(Beginning of Entries supplied)

/-- **NORMALISING A NON-ZERO ELEMENT BY A SQUARE**: `|D·c²| = 1` or `|D·c²| = |ϖ|` for some `c ≠ 0` (`|D| = |ϖ|^n`, `n ∈ ℤ`; take `c = ϖ^{−⌊n∕2⌋}`) — the square classes of
`F^×` have representatives of valuation `0` or `1`. [cite: Serre1979, Ch. I §1; Ch. XIV §4] -/
theorem exists_mul_sq_valuation_normalised [IsDiscreteValuationRing 𝒪[F]] (hϖ : IsUniformizingElement ϖ) {D : F} (hD0 : D ≠ 0) :
    ∃ c : F, c ≠ 0 ∧ (valuation F (D * c ^ 2) = 1 ∨ valuation F (D * c ^ 2) = valuation F ϖ) := by
  have hϖ0 : ϖ ≠ 0 := hϖ.ne_zero
  have hvϖ0 : valuation F ϖ ≠ 0 := (Valuation.ne_zero_iff _).2 hϖ0
  have hpow0 : ∀ k : ℕ, (valuation F ϖ ^ k) ^ 2 ≠ 0 := fun k => pow_ne_zero _ (pow_ne_zero _ hvϖ0)
  by_cases hD : D ∈ 𝒪[F]
  · obtain ⟨n, hn⟩ := exists_valuation_eq_pow hϖ hD hD0
    obtain ⟨k, hk | hk⟩ := Nat.even_or_odd' n
    · refine ⟨(ϖ ^ k)⁻¹, inv_ne_zero (pow_ne_zero _ hϖ0), Or.inl ?_⟩
      rw [map_mul, map_pow, map_inv₀, map_pow, hn, hk, mul_comm 2 k, pow_mul, inv_pow, mul_inv_cancel₀ (hpow0 k)]
    · refine ⟨(ϖ ^ k)⁻¹, inv_ne_zero (pow_ne_zero _ hϖ0), Or.inr ?_⟩
      rw [map_mul, map_pow, map_inv₀, map_pow, hn, hk, pow_succ, mul_comm 2 k, pow_mul, inv_pow, mul_right_comm, mul_inv_cancel₀ (hpow0 k), one_mul]
  · -- `D⁻¹ ∈ 𝒪` with `|D⁻¹| = |ϖ|^n`
    have hDgt : 1 < valuation F D := by rw [Valuation.mem_integer_iff, not_le] at hD; exact hD
    have hDinv : D⁻¹ ∈ 𝒪[F] := by
      rw [Valuation.mem_integer_iff, map_inv₀]
      exact ((inv_lt_one₀ (lt_trans zero_lt_one hDgt)).2 hDgt).le
    obtain ⟨n, hn⟩ := exists_valuation_eq_pow hϖ hDinv (inv_ne_zero hD0)
    rw [map_inv₀] at hn
    have hDv : valuation F D = (valuation F ϖ ^ n)⁻¹ := by rw [← hn, inv_inv]
    obtain ⟨k, hk | hk⟩ := Nat.even_or_odd' n
    · refine ⟨ϖ ^ k, pow_ne_zero _ hϖ0, Or.inl ?_⟩
      rw [map_mul, map_pow, map_pow, hDv, hk, mul_comm 2 k, pow_mul, inv_mul_cancel₀ (hpow0 k)]
    · refine ⟨ϖ ^ (k + 1), pow_ne_zero _ hϖ0, Or.inr ?_⟩
      rw [map_mul, map_pow, map_pow, hDv, hk, ← pow_mul, show (k + 1) * 2 = (2 * k + 1) + 1 by ring, pow_succ (valuation F ϖ) (2 * k + 1),
        ← mul_assoc, inv_mul_cancel₀ (pow_ne_zero _ hvϖ0), one_mul]

end Helpers

/-! ## §2 The unit case `|D| = 1`: maximal `m`, then inert, or (after a shift) Eisenstein; Hensel excludes the simple-root case -/

section UnitCase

(End of Entries supplied)

Starting with the line that holds "rw [map_mul, map_pow, map_inv₀, map_pow, hn, hk, mul_comm" and ending with the line that holds "have hDinv : D⁻¹ ∈ 𝒪[F] := by", retype every line in the data above exactly, and nothing else.

> _Reply to the exercise_:
      rw [map_mul, map_pow, map_inv₀, map_pow, hn, hk, mul_comm 2 k, pow_mul, inv_pow, mul_inv_cancel₀ (hpow0 k)]
    · refine ⟨(ϖ ^ k)⁻¹, inv_ne_zero (pow_ne_zero _ hϖ0), Or.inr ?_⟩
      rw [map_mul, map_pow, map_inv₀, map_pow, hn, hk, pow_succ, mul_comm 2 k, pow_mul, inv_pow, mul_right_comm, mul_inv_cancel₀ (hpow0 k), one_mul]
  · -- `D⁻¹ ∈ 𝒪` with `|D⁻¹| = |ϖ|^n`
    have hDgt : 1 < valuation F D := by rw [Valuation.mem_integer_iff, not_le] at hD; exact hD
    have hDinv : D⁻¹ ∈ 𝒪[F] := by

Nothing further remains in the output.